(Source data)

####################

import Summits.AnomalousDissipation.AnomalousDissipation.Theses.ImpulseGrid
import Summits.AnomalousDissipation.AnomalousDissipation.Theses.Correlation
import Summits.AnomalousDissipation.AnomalousDissipation.Theorems.ImpulseGridGridThesisGlue
import Summits.AnomalousDissipation.AnomalousDissipation.Theorems.ImpulseGridAssembly
import Summits.AnomalousDissipation.AnomalousDissipation.Theorems.ImpulseGridGridInjectionIdentity
import Summits.AnomalousDissipation.AnomalousDissipation.Theorems.ImpulseGridBoundedEnergyNoLeakGridOfNoMeanLeakage
import Summits.AnomalousDissipation.AnomalousDissipation.Theorems.ImpulseGridBoundedEnergyNoLeakGridHardnessLH
import Summits.AnomalousDissipation.AnomalousDissipation.Theorems.BoundedEnergyNoLeakGrid.Negative.FalseOfEnergyUnboundedNegZM
import Summits.AnomalousDissipation.AnomalousDissipation.Theorems.ImpulseGridBoundedEnergyNoLeakGridOfRegularDriftStates
import Summits.AnomalousDissipation.AnomalousDissipation.Theorems.ImpulseGridBoundedEnergyNoLeakGridStubGalileanDriftTransfer
import Summits.AnomalousDissipation.AnomalousDissipation.Theorems.ImpulseGridBoundedEnergyNoLeakGridStubClassicalWitnessReduction

/-!
# STRATEGY CENSUS — Lean companion (crux-strategist, wall-breaker gen 1, 2026-08-17)

Crux `ImpulseGrid.BoundedEnergyNoLeakGrid` (item stmt-AnomalousDissipation-14350, route ImpulseGrid rev 5).
Sorry-free certificates quoted by `Cruxes/BoundedEnergyNoLeakGrid/STRATEGY-CENSUS.md`:

* §1 THE PINCER.  Upper pin: at the design the route consumes (a `GridSignsLaw` design) the crux is
  SUMMIT-STRENGTH — `BoundedEnergyNoLeakGrid → GridSignsLaw → AnomalousDissipation` by the route's own landed chain
  (glue p-stmt-14351, `GridInjectionIdentity` stmt-1774, `Assembly` stmt-1776, `closes`).  Lower pin: at the unused
  design `Φ ≡ 1` the crux implies Correlation's `[open-problem]` item stmt-14640 (p118293) and is refuted by stmt-14642 (p119194).
* §2 DECOMPOSITION D1 (Leray–Hopf level, typed): `UEDF → Correlation.NoMeanLeakage → crux` (glue = p120437) together with the
  NECESSITY `crux → UEDF` (p110786) — the piece `UEDF` is the whole existence-side crux.
* §3 DECOMPOSITION D2 (drift frame, typed): bounded eternal REGULAR momentum-free families under the SWEPT force ⇒ crux
  (glue = p106921 ∘ p103646); its single open piece is again ≥ UEDF's regular form.
* §4 STRENGTHEN: the synchronous (time-periodic-in-the-drift-frame) form `S⁺` as a signature, and `S⁺ → crux`.
* §5 NEGATION: the typed obstruction `MarchioroAtSomeGridDesign` (a 3-D laminar-attraction theorem at ONE design) and
  `MarchioroAtSomeGridDesign → ¬ crux`; the only instance route on the ledger is stmt-14642 (§1).
-/

set_option linter.dupNamespace false

namespace Summit.AnomalousDissipation.AnomalousDissipation.Cruxes.BoundedEnergyNoLeakGrid.StrategyCensus

open MeasureTheory Filter Set
open Literature.Analysis.FunctionSpaces Literature.Analysis.FunctionSpaces.Torus
open Literature.Analysis.FluidPDE Literature.Analysis.FluidPDE.Torus
open Summit.AnomalousDissipation.AnomalousDissipation.Theses
open Summit.AnomalousDissipation.AnomalousDissipation.Theses.ImpulseGrid

local notation "𝕋³" => UnitAddTorus (Fin 3)
local notation "E³" => EuclideanSpace ℝ (Fin 3)

/-! ## §1 The pincer -/

/-- **Upper pin (summit-strength at the consumed design).**  The crux together with the route's other crux `GridSignsLaw`
already IS the summit, by the landed chain `gridThesisGlue_proof` (stmt-14351) → `closes` with
`impulseGrid_gridInjectionIdentity` (stmt-1774) and `impulseGridAssembly_proof` (stmt-1776).  With TRIAGE-r1-1 COMMON (2):
at a sign-law design every bounded no-leak drift family dissipates `≥ η/(2c)`, so a witness of the crux there is a
zeroth-law witness. -/
theorem summit_of_crux_of_gridSignsLaw :
    BoundedEnergyNoLeakGrid → GridSignsLaw → _root_.AnomalousDissipation :=
  fun hB hL =>
    -- buildfix 2026-08-19: `closes` was re-threaded through the AC/DC items (rev ≥ 8); the landed chain
    -- GridThesisGlue → Assembly(GridInjectionIdentity, GridThesis) is applied directly, statement unchanged.
    (Theorems.impulseGridAssembly_proof : GridInjectionIdentity → GridThesis → _root_.AnomalousDissipation)
      Theorems.impulseGrid_gridInjectionIdentity
      ((Theorems.gridThesisGlue_proof : BoundedEnergyNoLeakGrid → GridSignsLaw → GridThesis) hB hL)

/-- **Lower pin (a): crux ⇒ stmt-14640** (`Correlation.BoundedEnergyEqualityZM`, `[open-problem]`), via the admissible
design `Φ ≡ 1, G = sin(2πx₁)e₂, c = 1` and the Galilean covariance of global Leray–Hopf solutions (p118293). -/
theorem boundedEnergyEqualityZM_of_crux :
    BoundedEnergyNoLeakGrid → Correlation.BoundedEnergyEqualityZM :=
  Theorems.boundedEnergyEqualityZM_of_boundedEnergyNoLeakGrid

/-- **Lower pin (b): crux ⇒ stmt-14641** (`Correlation.BoundedEnergyFamilyZM`, turbulent saturation at zero momentum). -/
theorem boundedEnergyFamilyZM_of_crux :
    BoundedEnergyNoLeakGrid → Correlation.BoundedEnergyFamilyZM :=
  Theorems.boundedEnergyFamilyZM_of_boundedEnergyNoLeakGrid

/-- **Lower pin (c): stmt-14642 ⇒ ¬crux** (`Correlation.EnergyUnboundedNegZM`; p119194). -/
theorem not_crux_of_energyUnboundedNegZM :
    Correlation.EnergyUnboundedNegZM → ¬ BoundedEnergyNoLeakGrid :=
  Theorems.BoundedEnergyNoLeakGrid_false_of_EnergyUnboundedNegZM

/-! ## §2 Decomposition D1 (Leray–Hopf level): `UEDF ∧ Correlation.NoMeanLeakage` -/

/-- **Sub₁ = UEDF** (uniform-energy drift families): for every grid design, `ν_j → 0⁺` and global Leray–Hopf families with
drift datum `c e₀` and `j`-uniformly bounded limsup-mean energy.  (= the registered stub `stub_uniformEnergyDriftFamilies`.) -/
def UniformEnergyDriftFamilies : Prop :=
  ∀ (Φ : 𝕋³ → ℝ) (G : 𝕋³ → E³) (c : ℝ), IsSmooth Φ → IsSmooth G →
    (∀ (s : UnitAddCircle) x, Φ (x + Pi.single (1 : Fin 3) s) = Φ x ∧ Φ (x + Pi.single (2 : Fin 3) s) = Φ x) →
    (∫ x, Φ x = 1) → (∀ (s : UnitAddCircle) x, G (x + Pi.single (0 : Fin 3) s) = G x) → (∀ x, G x 0 = 0) →
    IsSmooth (fun x => Φ x • G x) → IsDivFree (fun x => Φ x • G x) → HasZeroMean (fun x => Φ x • G x) →
    0 < c →
    ∃ (ν : ℕ → ℝ) (u₀ : ℕ → 𝕋³ → E³) (u : ℕ → ℝ → 𝕋³ → E³),
      (∀ j, 0 < ν j) ∧ Filter.Tendsto ν Filter.atTop (nhds 0) ∧
      (∀ j, IsGlobalLerayHopf (ν j) (fun _ => fun x => Φ x • G x) (u₀ j) (u j)) ∧
      (∀ j, ∫ x, u₀ j x = c • EuclideanSpace.single 0 1) ∧
      (∃ E : ℝ, ∀ j, meanEnergy (u j) ≤ E)

/-- **Sub₂** is the EXISTING item `Correlation.NoMeanLeakage` (stmt-AnomalousDissipation-14265), shared, not re-filed. -/
abbrev NoMeanLeakage : Prop := Correlation.NoMeanLeakage

/-- **D1 glue**: `Sub₁ → Sub₂ → crux` (= p120437, cap discharged by p110941). -/
theorem BoundedEnergyNoLeakGrid_of_subs :
    UniformEnergyDriftFamilies → NoMeanLeakage → BoundedEnergyNoLeakGrid :=
  fun hU hN => Theorems.boundedEnergyNoLeakGrid_of_noMeanLeakage_of_uedf hN hU

/-- **Why D1 gives no leverage**: `Sub₁` is NECESSARY (p110786) — it is the crux with two clauses dropped. -/
theorem uedf_of_crux : BoundedEnergyNoLeakGrid → UniformEnergyDriftFamilies :=
  Theorems.uniformEnergyDriftFamilies_of_boundedEnergyNoLeakGrid

/-- and under `Sub₂` alone the crux IS `Sub₁`. -/
theorem crux_iff_uedf (hN : NoMeanLeakage) : BoundedEnergyNoLeakGrid ↔ UniformEnergyDriftFamilies :=
  Theorems.boundedEnergyNoLeakGrid_iff_uedf_of_noMeanLeakage hN

/-! ## §3 Decomposition D2 (drift frame, regular level): swept-force bounded eternal regular families -/

/-- **Sub = SweptRegularFamilies**: for every grid design, `ν_j → 0⁺` and ETERNAL CLASSICAL solutions `(w_j, q_j)` on `ℝ × T³`
of NS forced by the SWEPT force `(t, y) ↦ (Φ•G)(y + [t c e₀])` (time-periodic of period `1/c`), momentum-free datum and a
`j`-uniform forward kinetic-energy cap.  At `Φ ≡ 1` the swept force is the steady columnar `G`. -/
def SweptRegularFamilies : Prop :=
  ∀ (Φ : 𝕋³ → ℝ) (G : 𝕋³ → E³) (c : ℝ), IsSmooth Φ → IsSmooth G →
    (∀ (s : UnitAddCircle) x, Φ (x + Pi.single (1 : Fin 3) s) = Φ x ∧ Φ (x + Pi.single (2 : Fin 3) s) = Φ x) →
    (∫ x, Φ x = 1) → (∀ (s : UnitAddCircle) x, G (x + Pi.single (0 : Fin 3) s) = G x) → (∀ x, G x 0 = 0) →
    IsSmooth (fun x => Φ x • G x) → IsDivFree (fun x => Φ x • G x) → HasZeroMean (fun x => Φ x • G x) →
    0 < c →
    ∃ (ν : ℕ → ℝ) (w : ℕ → ℝ → 𝕋³ → E³) (q : ℕ → ℝ → 𝕋³ → ℝ) (E : ℝ),
      (∀ j, 0 < ν j) ∧ Tendsto ν atTop (nhds 0) ∧
      (∀ j, IsClassicalNSSolutionOn Set.univ (ν j)
        (fun t y => Φ (y + Torus.proj (t • (c • EuclideanSpace.single (0 : Fin 3) (1 : ℝ)))) •
          G (y + Torus.proj (t • (c • EuclideanSpace.single (0 : Fin 3) (1 : ℝ))))) (w j) (q j)) ∧
      (∀ j, ∫ y, w j 0 y = 0) ∧
      (∀ j t, 0 ≤ t → kineticEnergy (w j t) ≤ E)

/-- **D2 glue**: `SweptRegularFamilies → crux` (Galilean boost p106921, then classical witnesses p103646). -/
theorem BoundedEnergyNoLeakGrid_of_sweptRegular : SweptRegularFamilies → BoundedEnergyNoLeakGrid := by
  intro hS Φ G c h1 h2 h3 h4 h5 h6 h7 h8 h9 h10
  exact Theorems.BoundedEnergyNoLeakGrid.stub_classicalWitnessReduction Φ G c h1 h2 h3 h4 h5 h6 h7 h8 h9 h10
    (Theorems.BoundedEnergyNoLeakGrid.stub_galileanDriftTransfer Φ G c h1 h2 h3 h4 h5 h6 h7 h8 h9 h10
      (hS Φ G c h1 h2 h3 h4 h5 h6 h7 h8 h9 h10))

/-! ## §4 Strengthen: the synchronous form `S⁺` -/

/-- **S⁺ = BoundedSynchronousFamilies**: as `SweptRegularFamilies`, and in addition each `w_j` is SYNCHRONOUS
(time-periodic with the forcing period `1/c`).  The added rigidity gives a fixed-point formulation for the period map
(Leray–Schauder existence at each `ν > 0`), but nothing that selects the energy scale. -/
def BoundedSynchronousFamilies : Prop :=
  ∀ (Φ : 𝕋³ → ℝ) (G : 𝕋³ → E³) (c : ℝ), IsSmooth Φ → IsSmooth G →
    (∀ (s : UnitAddCircle) x, Φ (x + Pi.single (1 : Fin 3) s) = Φ x ∧ Φ (x + Pi.single (2 : Fin 3) s) = Φ x) →
    (∫ x, Φ x = 1) → (∀ (s : UnitAddCircle) x, G (x + Pi.single (0 : Fin 3) s) = G x) → (∀ x, G x 0 = 0) →
    IsSmooth (fun x => Φ x • G x) → IsDivFree (fun x => Φ x • G x) → HasZeroMean (fun x => Φ x • G x) →
    0 < c →
    ∃ (ν : ℕ → ℝ) (w : ℕ → ℝ → 𝕋³ → E³) (q : ℕ → ℝ → 𝕋³ → ℝ) (E : ℝ),
      (∀ j, 0 < ν j) ∧ Tendsto ν atTop (nhds 0) ∧
      (∀ j, IsClassicalNSSolutionOn Set.univ (ν j)
        (fun t y => Φ (y + Torus.proj (t • (c • EuclideanSpace.single (0 : Fin 3) (1 : ℝ)))) •
          G (y + Torus.proj (t • (c • EuclideanSpace.single (0 : Fin 3) (1 : ℝ))))) (w j) (q j)) ∧
      (∀ j, ∫ y, w j 0 y = 0) ∧
      (∀ j t, 0 ≤ t → kineticEnergy (w j t) ≤ E) ∧
      (∀ j t, w j (t + 1 / c) = w j t)

/-- `S⁺ → crux` (drop synchrony, apply D2). -/
theorem BoundedEnergyNoLeakGrid_of_synchronous : BoundedSynchronousFamilies → BoundedEnergyNoLeakGrid := by
  intro hS
  refine BoundedEnergyNoLeakGrid_of_sweptRegular ?_
  intro Φ G c h1 h2 h3 h4 h5 h6 h7 h8 h9 h10
  obtain ⟨ν, w, q, E, hν, hν0, hcl, hdat, hE, -⟩ := hS Φ G c h1 h2 h3 h4 h5 h6 h7 h8 h9 h10
  exact ⟨ν, w, q, E, hν, hν0, hcl, hdat, hE⟩

/-! ## §5 Negation: the typed obstruction -/

/-- **MarchioroAtSomeGridDesign** — what a refutation of the ∀-design crux must supply: ONE admissible grid design at which
EVERY vanishing-viscosity global Leray–Hopf drift family has unbounded limsup-mean energies (a 3-D laminar global-attraction
theorem at every small `ν`; in 2-D and first shell this is Marchioro 1986, in tree). -/
def MarchioroAtSomeGridDesign : Prop :=
  ∃ (Φ : 𝕋³ → ℝ) (G : 𝕋³ → E³) (c : ℝ), IsSmooth Φ ∧ IsSmooth G ∧
    (∀ (s : UnitAddCircle) x, Φ (x + Pi.single (1 : Fin 3) s) = Φ x ∧ Φ (x + Pi.single (2 : Fin 3) s) = Φ x) ∧
    (∫ x, Φ x = 1) ∧ (∀ (s : UnitAddCircle) x, G (x + Pi.single (0 : Fin 3) s) = G x) ∧ (∀ x, G x 0 = 0) ∧
    IsSmooth (fun x => Φ x • G x) ∧ IsDivFree (fun x => Φ x • G x) ∧ HasZeroMean (fun x => Φ x • G x) ∧
    0 < c ∧
    ∀ (ν : ℕ → ℝ) (u₀ : ℕ → 𝕋³ → E³) (u : ℕ → ℝ → 𝕋³ → E³),
      (∀ j, 0 < ν j) → Filter.Tendsto ν Filter.atTop (nhds 0) →
      (∀ j, IsGlobalLerayHopf (ν j) (fun _ => fun x => Φ x • G x) (u₀ j) (u j)) →
      (∀ j, ∫ x, u₀ j x = c • EuclideanSpace.single 0 1) →
      ∀ E : ℝ, ∃ j, E < meanEnergy (u j)

/-- The obstruction refutes the crux (indeed already its necessary residual UEDF). -/
theorem not_uedf_of_marchioro : MarchioroAtSomeGridDesign → ¬ UniformEnergyDriftFamilies := by
  rintro ⟨Φ, G, c, h1, h2, h3, h4, h5, h6, h7, h8, h9, h10, hM⟩ hU
  obtain ⟨ν, u₀, u, hν, hν0, hLH, hdat, E, hE⟩ := hU Φ G c h1 h2 h3 h4 h5 h6 h7 h8 h9 h10
  obtain ⟨j, hj⟩ := hM ν u₀ u hν hν0 hLH hdat E
  exact absurd (hE j) (not_le.mpr hj)

theorem not_crux_of_marchioro : MarchioroAtSomeGridDesign → ¬ BoundedEnergyNoLeakGrid :=
  fun hM hB => not_uedf_of_marchioro hM (uedf_of_crux hB)

end Summit.AnomalousDissipation.AnomalousDissipation.Cruxes.BoundedEnergyNoLeakGrid.StrategyCensus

####################

:: Exercise instructions ::
Print the lines above from the one with "set_option linter.dupNamespace false" through the one with "already IS the", both included, exactly as written and nothing more.

:: Written response ::
set_option linter.dupNamespace false

namespace Summit.AnomalousDissipation.AnomalousDissipation.Cruxes.BoundedEnergyNoLeakGrid.StrategyCensus

open MeasureTheory Filter Set
open Literature.Analysis.FunctionSpaces Literature.Analysis.FunctionSpaces.Torus
open Literature.Analysis.FluidPDE Literature.Analysis.FluidPDE.Torus
open Summit.AnomalousDissipation.AnomalousDissipation.Theses
open Summit.AnomalousDissipation.AnomalousDissipation.Theses.ImpulseGrid

local notation "𝕋³" => UnitAddTorus (Fin 3)
local notation "E³" => EuclideanSpace ℝ (Fin 3)

/-! ## §1 The pincer -/

/-- **Upper pin (summit-strength at the consumed design).**  The crux together with the route's other crux `GridSignsLaw`
already IS the summit, by the landed chain `gridThesisGlue_proof` (stmt-14351) → `closes` with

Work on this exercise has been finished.